Titus-von-Koeller · web-flow · commit bf0153812f36 · 2024-03-14T14:25:04.000+01:00
Minor type/doc fixes
diff --git a/bitsandbytes/functional.py b/bitsandbytes/functional.py
@@ -1618,18 +1618,18 @@ def optimizer_update_8bit(
     g: Tensor,
     p: Tensor,
     state1: Tensor,
-    state2: Tensor,
+    state2: Optional[torch.Tensor],
     beta1: float,
     beta2: float,
     eps: float,
     step: int,
     lr: float,
     qmap1: Tensor,
-    qmap2: Tensor,
+    qmap2: Optional[torch.Tensor],
     max1: Tensor,
-    max2: Tensor,
+    max2: Optional[torch.Tensor],
     new_max1: Tensor,
-    new_max2: Tensor,
+    new_max2: Optional[torch.Tensor],
     weight_decay: float = 0.0,
     gnorm_scale: float = 1.0,
     unorm_vec: Optional[torch.Tensor] = None,
@@ -1751,16 +1751,16 @@ def optimizer_update_8bit_blockwise(
     g: Tensor,
     p: Tensor,
     state1: Tensor,
-    state2: Tensor,
+    state2: Optional[torch.Tensor],
     beta1: float,
     beta2: float,
     eps: float,
     step: int,
     lr: float,
     qmap1: Tensor,
-    qmap2: Tensor,
+    qmap2: Optional[torch.Tensor],
     absmax1: Tensor,
-    absmax2: Tensor,
+    absmax2: Optional[torch.Tensor],
     weight_decay: float = 0.0,
     gnorm_scale: float = 1.0,
     skip_zeros=False,
diff --git a/bitsandbytes/nn/modules.py b/bitsandbytes/nn/modules.py
@@ -658,8 +658,8 @@ class Linear8bitLt(nn.Linear):
 
     def __init__(
         self,
-        input_features,
-        output_features,
+        input_features: int,
+        output_features: int,
         bias=True,
         has_fp16_weights=True,
         memory_efficient_backward=False,
@@ -671,9 +671,9 @@ def __init__(
         Initialize Linear8bitLt class.
 
         Args:
-            input_features (`str`):
+            input_features (`int`):
                 Number of input features of the linear layer.

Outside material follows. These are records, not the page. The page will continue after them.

import Literature.NumberTheory.EllipticCurves.CongruenceNumberPrimeProofs
import HarnessLib

/-!
# The congruence quotient `S_k(Γ₀(N); ℤ)/(ℤf + (ℤf)^⊥)` is cyclic: `⟨f, S_k(ℤ)⟩ = (1/r_f) ℤ ⟨f, f⟩`
# and definition (ii) ⇒ (i) in full (Agashe–Ribet–Stein 2012, §2.1; Abbes–Ullmo 1996, Lemme 3.2)

Topic `NumberTheory/EllipticCurves`; a proofs-only companion (theorems only: no definition, no
named fact, nothing restated; D-0026) of `CongruenceNumber.lean` and
`CongruenceNumberPrimeProofs.lean`. Those files record the congruence number
`r_f = congruenceNumber f = #(S_k(Γ₀(N); ℤ)/(ℤf + (ℤf)^⊥))` (ARS 2012, §2.1, definition (ii)),
prove "(i) ⇒ (ii)" (`dvd_congruenceNumber_of_sub_eq_smul`) and "(ii) ⇒ (i)" AT PRIMES
(`exists_sub_eq_smul_of_prime_dvd_congruenceNumber`), and leave the full converse aside: "the
converse half of (i) ⇔ (ii) (`congruenceNumber f` is itself attained by a congruence), which
needs the cyclicity of the quotient (it embeds in `ℚ⟨f,f⟩/ℤ⟨f,f⟩` via `g ↦ ⟨f, g⟩`)" (design notes
of `CongruenceNumber.lean`). This file proves that cyclicity in the form in which it is used —
by A. Abbes, E. Ullmo, *À propos de la conjecture de Manin pour les courbes elliptiques
modulaires*, Compositio Math. 103 (1996), proof of Lemme 3.2 (p. 278): "Soit `B` le conoyau du
morphisme `𝕋 → ℤ ⊕ 𝕋'` … c'est un groupe cyclique", with Lemme 3.3
`#B = #(S_ℤ / (L₂ ⊕ ℤ f_E))`, and by ARS 2012 §2.1 — namely:

* `exists_int_congruenceNumber_mul_peterssonProduct_eq` — for `g ∈ S_k(Γ₀(N); ℤ)`,
  `r_f ⟨f, g⟩ = n ⟨f, f⟩` for some `n ∈ ℤ` (the quotient of order `r_f` is killed by `r_f`, and
  `ℤf + (ℤf)^⊥` pairs with `f` into `ℤ⟨f, f⟩`); no hypothesis on `f` at all.
* `exists_congruenceNumber_mul_peterssonProduct_eq_self` — **the denominator `r_f` is attained**:
  if moreover `0 ≠ f ∈ S_k(Γ₀(N); ℤ)`, there is `g ∈ S_k(Γ₀(N); ℤ)` with `r_f ⟨f, g⟩ = ⟨f, f⟩`, i.e.
  `⟨f, S_k(Γ₀(N); ℤ)⟩ = (1/r_f) ℤ ⟨f, f⟩` exactly. Proof: `g ↦ n(g) mod r_f` (with `n(g)` as above) is
  an additive map `S_k(ℤ) → ℤ/r_f` whose kernel is exactly `ℤf + (ℤf)^⊥` (`n(g) = r_f a` iff
  `⟨f, g - a f⟩ = 0`), so the quotient of order `r_f` injects into `ℤ/r_f`, hence onto; a preimage
  `g` of `1` has `n(g) = 1 + r_f m`, and `g - m f` works. This is the cyclicity of the quotient
  (it is isomorphic to `ℤ/r_f`).
* `exists_sub_eq_congruenceNumber_smul` — **ARS (ii) ⇒ (i) in full**: there are `g₁ ∈ (ℤf)^⊥` and
  `h ∈ S_k(Γ₀(N); ℤ)` with `f - g₁ = r_f • h` (`aₙ(f) ≡ aₙ(g₁) mod r_f`): take `h = g` above and
  `g₁ = f - r_f • g`. With `dvd_congruenceNumber_of_sub_eq_smul` this makes `r_f` "the largest
  integer `r` such that there exists `g ∈ (ℤf)^⊥` with `f ≡ g mod r`" (ARS (i)).

Positivity `congruenceNumber f ≠ 0` is an explicit hypothesis throughout (tree convention).
Used by `ManinConstantAbbesUllmoDegreeRouteProofs.lean` (Abbes–Ullmo's Prop. 3.3 in functional
form).

## References

* A. Agashe, K. A. Ribet, W. A. Stein, *The modular degree, congruence primes, and multiplicity
  one*, in: Number Theory, Analysis and Geometry (in memory of S. Lang), Springer 2012, 19–49,
  §2.1 (definitions (i), (ii) of `r_E`). [AgasheRibetStein2012]
* A. Abbes, E. Ullmo, Compositio Math. 103 (1996) 269–286, Lemme 3.2 (proof, p. 278: "`B` … est
  un groupe cyclique"), Lemme 3.3. [AbbesUllmo1996]
-/

noncomputable section

open scoped MatrixGroups ModularForm

open CongruenceSubgroup UpperHalfPlane

namespace Literature.NumberTheory.EllipticCurves.ModularForms

section Cyclic

variable {N : ℕ} [NeZero N] {k : ℤ}

/-- **`⟨f, S_k(Γ₀(N); ℤ)⟩ ⊆ (1/r_f) ℤ ⟨f, f⟩`.** If `g ∈ S_k(Γ₀(N); ℤ)`, then
`r_f ⟨f, g⟩ = n ⟨f, f⟩` for some integer `n` (`r_f = congruenceNumber f`): the class of `g` in the
group `S_k(Γ₀(N); ℤ)/(ℤf + (ℤf)^⊥)` of order `r_f` is killed by `r_f`, so `r_f • g = a • f + z` with
`z ⊥ f`, and pairing with `f` gives `r_f ⟨f, g⟩ = a ⟨f, f⟩` (ARS 2012, §2.1; Abbes–Ullmo 1996, proof
of Lemme 3.2). (No positivity hypothesis: for the junk value `r_f = 0` of an infinite quotient the
statement holds with `n = 0`.) [cite: AgasheRibetStein2012, §2.1]
[cite: AbbesUllmo1996, Lemme 3.2 (proof, p. 278)] -/
theorem exists_int_congruenceNumber_mul_peterssonProduct_eq (f : CuspForm (Gamma0 N) k)
    {g : CuspForm (Gamma0 N) k} (hg : g ∈ integralCuspForms0 N k) :
    ∃ n : ℤ, (congruenceNumber f : ℂ) * peterssonProduct (Gamma0 N) k f g =
      n * peterssonProduct (Gamma0 N) k f f := by
  classical
  set L := integralCuspForms0 N k with hL
  set H : Submodule ℤ L := ((ℤ ∙ f) ⊔ integralOrthogonal0 f).comap L.subtype with hH
  have hcard : Nat.card (L ⧸ H.toAddSubgroup) = congruenceNumber f := rfl
  generalize hrdef : congruenceNumber f = r at hcard ⊢
  let x : L := ⟨g, hg⟩
  -- `r_f • x ∈ ℤf + (ℤf)^⊥`
  have hrx : r • x ∈ H := by
    have h0 : r • (QuotientAddGroup.mk x : L ⧸ H.toAddSubgroup) = 0 := by
      rw [← hcard]
      exact card_nsmul_eq_zero'
    rwa [← QuotientAddGroup.mk_nsmul, QuotientAddGroup.eq_zero_iff,
      Submodule.mem_toAddSubgroup] at h0
  rw [hH, Submodule.mem_comap, Submodule.subtype_apply, Submodule.mem_sup] at hrx
  obtain ⟨y, hy, z, hz, hyz⟩ := hrx
  obtain ⟨a, rfl⟩ := Submodule.mem_span_singleton.mp hy
  have hPz : peterssonProduct (Gamma0 N) k f z = 0 := (mem_integralOrthogonal0.mp hz).2
  have hcoe : ((r • x : L) : CuspForm (Gamma0 N) k) = ((r : ℕ) : ℤ) • g := by
    rw [Submodule.coe_smul_of_tower, natCast_zsmul]
  rw [hcoe] at hyz
  refine ⟨a, ?_⟩
  have e := congrArg (peterssonProduct (Gamma0 N) k f) hyz
  rw [peterssonProduct_add_right, peterssonProduct_zsmul_right, peterssonProduct_zsmul_right, hPz,
    add_zero, Int.cast_natCast] at e
  exact e.symm

/-- **The congruence quotient is cyclic: the denominator `r_f` is attained.** If
`0 ≠ f ∈ S_k(Γ₀(N); ℤ)` and `r_f = congruenceNumber f ≠ 0`, there is `g ∈ S_k(Γ₀(N); ℤ)` with
`r_f ⟨f, g⟩ = ⟨f, f⟩`; with `exists_int_congruenceNumber_mul_peterssonProduct_eq`,
`⟨f, S_k(Γ₀(N); ℤ)⟩ = (1/r_f) ℤ ⟨f, f⟩`, i.e. `g ↦ ⟨f, g⟩/⟨f, f⟩` identifies
`S_k(Γ₀(N); ℤ)/(ℤf + (ℤf)^⊥)` with `(1/r_f)ℤ/ℤ ≅ ℤ/r_f` (Abbes–Ullmo 1996, proof of Lemme 3.2:
"`B` … c'est un groupe cyclique"; ARS 2012 §2.1). Proof: `g ↦ n(g) mod r_f` is additive
`S_k(ℤ) → ℤ/r_f` with kernel `ℤf + (ℤf)^⊥`, so the quotient of order `r_f` maps onto `ℤ/r_f`; lift
`1` and correct by a multiple of `f`. [cite: AbbesUllmo1996, Lemme 3.2 (proof, p. 278)]
[cite: AgasheRibetStein2012, §2.1] -/
theorem exists_congruenceNumber_mul_peterssonProduct_eq_self {f : CuspForm (Gamma0 N) k}
    (hf : f ∈ integralCuspForms0 N k) (hf0 : f ≠ 0) (hr : congruenceNumber f ≠ 0) :
    ∃ g ∈ integralCuspForms0 N k, (congruenceNumber f : ℂ) * peterssonProduct (Gamma0 N) k f g =
      peterssonProduct (Gamma0 N) k f f := by
  classical
  set L := integralCuspForms0 N k with hL
  set H : Submodule ℤ L := ((ℤ ∙ f) ⊔ integralOrthogonal0 f).comap L.subtype with hH
  have hcard : Nat.card (L ⧸ H.toAddSubgroup) = congruenceNumber f := rfl
  -- the integers `n(x)` with `r_f ⟨f, x⟩ = n(x) ⟨f, f⟩` (before generalising `r_f`)
  have hex : ∀ x : L, ∃ n : ℤ, (congruenceNumber f : ℂ) * peterssonProduct (Gamma0 N) k f x =
      n * peterssonProduct (Gamma0 N) k f f := fun x ↦
    exists_int_congruenceNumber_mul_peterssonProduct_eq f x.2
  generalize hrdef : congruenceNumber f = r at hr hcard hex ⊢
  haveI : NeZero r := ⟨hr⟩
  have hrC : (r : ℂ) ≠ 0 := by exact_mod_cast hr
  have hω0 : peterssonProduct (Gamma0 N) k f f ≠ 0 := by
    intro h0
    have hpos := peterssonProduct_self_pos_holds (Gamma0 N : Subgroup (GL (Fin 2) ℝ)) k hf0
    rw [h0, Complex.zero_re] at hpos
    exact lt_irrefl _ hpos
  choose n hn using hex
  have hn_unique : ∀ (x : L) (m : ℤ), (r : ℂ) * peterssonProduct (Gamma0 N) k f x =
      m * peterssonProduct (Gamma0 N) k f f → n x = m := fun x m hm ↦ by
    have h := (hn x).symm.trans hm
    exact_mod_cast mul_right_cancel₀ hω0 h
  have hn_add : ∀ x y : L, n (x + y) = n x + n y := fun x y ↦ by
    refine hn_unique (x + y) (n x + n y) ?_
    rw [Submodule.coe_add, peterssonProduct_add_right, mul_add, hn x, hn y, Int.cast_add, add_mul]
  have hn_zero : n 0 = 0 := hn_unique 0 0 (by
    rw [Submodule.coe_zero, peterssonProduct_zero_right, mul_zero, Int.cast_zero, zero_mul])
  -- `ν : S_k(ℤ) →+ ℤ/r`, `x ↦ n(x) mod r`
  let ν : L →+ ZMod r :=
    { toFun := fun x ↦ ((n x : ℤ) : ZMod r)
      map_zero' := by simp only [hn_zero, Int.cast_zero]
      map_add' := fun x y ↦ by simp only [hn_add, Int.cast_add] }
  have hν : ∀ x : L, ν x = ((n x : ℤ) : ZMod r) := fun _ ↦ rfl
  -- its kernel is `ℤf + (ℤf)^⊥`
  have hker : ν.ker = H.toAddSubgroup := by
    ext x
    rw [AddMonoidHom.mem_ker, hν, ZMod.intCast_zmod_eq_zero_iff_dvd, Submodule.mem_toAddSubgroup,
      hH, Submodule.mem_comap, Submodule.subtype_apply, Submodule.mem_sup]
    constructor
    · rintro ⟨a, ha⟩
      -- `n(x) = r a`, so `⟨f, x⟩ = a ⟨f, f⟩` and `x - a f ⊥ f`
      have hPx : peterssonProduct (Gamma0 N) k f x = a * peterssonProduct (Gamma0 N) k f f := by
        have h := hn x
        rw [ha, Int.cast_mul, Int.cast_natCast, mul_assoc] at h
        exact mul_left_cancel₀ hrC h
      refine ⟨a • f, Submodule.mem_span_singleton.mpr ⟨a, rfl⟩,
        (x : CuspForm (Gamma0 N) k) - a • f, ?_, by abel⟩
      rw [mem_integralOrthogonal0]
      refine ⟨L.sub_mem x.2 (L.smul_mem a hf), ?_⟩
      rw [sub_eq_add_neg, peterssonProduct_add_right, ← neg_zsmul, peterssonProduct_zsmul_right,
        Int.cast_neg, neg_mul, hPx, add_neg_cancel]
    · rintro ⟨y, hy, z, hz, hyz⟩
      obtain ⟨a, rfl⟩ := Submodule.mem_span_singleton.mp hy
      have hPz : peterssonProduct (Gamma0 N) k f z = 0 := (mem_integralOrthogonal0.mp hz).2
      refine ⟨a, hn_unique x (r * a) ?_⟩
      have e := congrArg (peterssonProduct (Gamma0 N) k f) hyz
      rw [peterssonProduct_add_right, peterssonProduct_zsmul_right, hPz, add_zero] at e
      rw [← e, Int.cast_mul, Int.cast_natCast, mul_assoc]
  -- the quotient of order `r` injects into `ℤ/r`, hence `ν` is onto
  have hrange : ν.range = ⊤ := by
    have e1 : Nat.card ν.range = r := by
      rw [← Nat.card_congr (QuotientAddGroup.quotientKerEquivRange ν).toEquiv, hker, hcard]
    haveI : Finite ν.range := Nat.finite_of_card_ne_zero (by rw [e1]; exact hr)
    exact AddSubgroup.eq_top_of_card_eq _ (by rw [e1, Nat.card_zmod])
  -- lift `1`: `n(x) = 1 - r m`
  obtain ⟨x, hx1⟩ : ∃ x : L, ν x = 1 := by
    have h1 : (1 : ZMod r) ∈ ν.range := by rw [hrange]; exact AddSubgroup.mem_top _
    exact h1
  have hdvd : (r : ℤ) ∣ 1 - n x := by
    rw [hν, ← Int.cast_one, ZMod.intCast_eq_intCast_iff_dvd_sub] at hx1
    exact hx1
  obtain ⟨m, hm⟩ := hdvd
  -- `g = x + m f` has `n(g) = n(x) + r m = 1`
  refine ⟨(x : CuspForm (Gamma0 N) k) + m • f, L.add_mem x.2 (L.smul_mem m hf), ?_⟩
  rw [peterssonProduct_add_right, peterssonProduct_zsmul_right, mul_add, hn x, ← mul_assoc,
    ← add_mul]
  have hm' : ((n x : ℤ) : ℂ) + (r : ℂ) * (m : ℂ) = 1 := by
    have : (n x : ℤ) + (r : ℤ) * m = 1 := by linarith
    exact_mod_cast this
  rw [hm', one_mul]

/-- **Agashe–Ribet–Stein's definition (ii) ⇒ (i), in full: `r_f` is attained by a congruence.**
If `0 ≠ f ∈ S_k(Γ₀(N); ℤ)` and `r_f = congruenceNumber f ≠ 0`, there are `g₁ ∈ (ℤf)^⊥` and
`h ∈ S_k(Γ₀(N); ℤ)` with `f - g₁ = r_f • h`, i.e. `aₙ(f) ≡ aₙ(g₁) (mod r_f)` for all `n` (ARS 2012,
§2.1: "(i) `r_E` is the largest integer `r` such that there exists `g ∈ (ℤf)^⊥` with
`f ≡ g mod r`"; the maximality is `dvd_congruenceNumber_of_sub_eq_smul`). From
`exists_congruenceNumber_mul_peterssonProduct_eq_self`: with `r_f ⟨f, h⟩ = ⟨f, f⟩`, the form
`g₁ = f - r_f • h` is integral and orthogonal to `f`. [cite: AgasheRibetStein2012, §2.1]
[cite: AbbesUllmo1996, §3 p. 276 (i)–(ii)] -/
theorem exists_sub_eq_congruenceNumber_smul {f : CuspForm (Gamma0 N) k}
    (hf : f ∈ integralCuspForms0 N k) (hf0 : f ≠ 0) (hr : congruenceNumber f ≠ 0) :
    ∃ g₁ ∈ integralOrthogonal0 f, ∃ h ∈ integralCuspForms0 N k,
      f - g₁ = congruenceNumber f • h := by
  obtain ⟨h, hh, hPh⟩ := exists_congruenceNumber_mul_peterssonProduct_eq_self hf hf0 hr
  generalize hrdef : congruenceNumber f = r at hPh ⊢
  refine ⟨f - (r : ℤ) • h, ?_, h, hh, ?_⟩
  · rw [mem_integralOrthogonal0]
    refine ⟨(integralCuspForms0 N k).sub_mem hf ((integralCuspForms0 N k).smul_mem _ hh), ?_⟩
    rw [sub_eq_add_neg, peterssonProduct_add_right, ← neg_zsmul, peterssonProduct_zsmul_right,
      Int.cast_neg, Int.cast_natCast, neg_mul, hPh, add_neg_cancel]
  · rw [sub_sub_cancel, natCast_zsmul]

end Cyclic

end Literature.NumberTheory.EllipticCurves.ModularForms

end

-            output_features (`str`):
+            output_features (`int`):
                 Number of output features of the linear layer.
             bias (`bool`, defaults to `True`):
                 Whether the linear class uses the bias term as well.
diff --git a/bitsandbytes/optim/adagrad.py b/bitsandbytes/optim/adagrad.py
@@ -38,8 +38,8 @@ def __init__(
                 The epsilon value prevents division by zero in the optimizer.
             optim_bits (`int`, defaults to 32):
                 The number of bits of the optimizer state.
-            args (`dict`, defaults to `None`):
-                A dictionary with additional arguments.
+            args (`object`, defaults to `None`):
+                An object with additional arguments.
             min_8bit_size (`int`, defaults to 4096):
                 The minimum number of elements of the parameter tensors for 8-bit optimization.
             percentile_clipping (`int`, defaults to 100):
@@ -105,8 +105,8 @@ def __init__(
                 The epsilon value prevents division by zero in the optimizer.
             optim_bits (`int`, defaults to 8):
                 The number of bits of the optimizer state.
-            args (`dict`, defaults to `None`):
-                A dictionary with additional arguments.
+            args (`object`, defaults to `None`):
+                An object with additional arguments.
             min_8bit_size (`int`, defaults to 4096):
                 The minimum number of elements of the parameter tensors for 8-bit optimization.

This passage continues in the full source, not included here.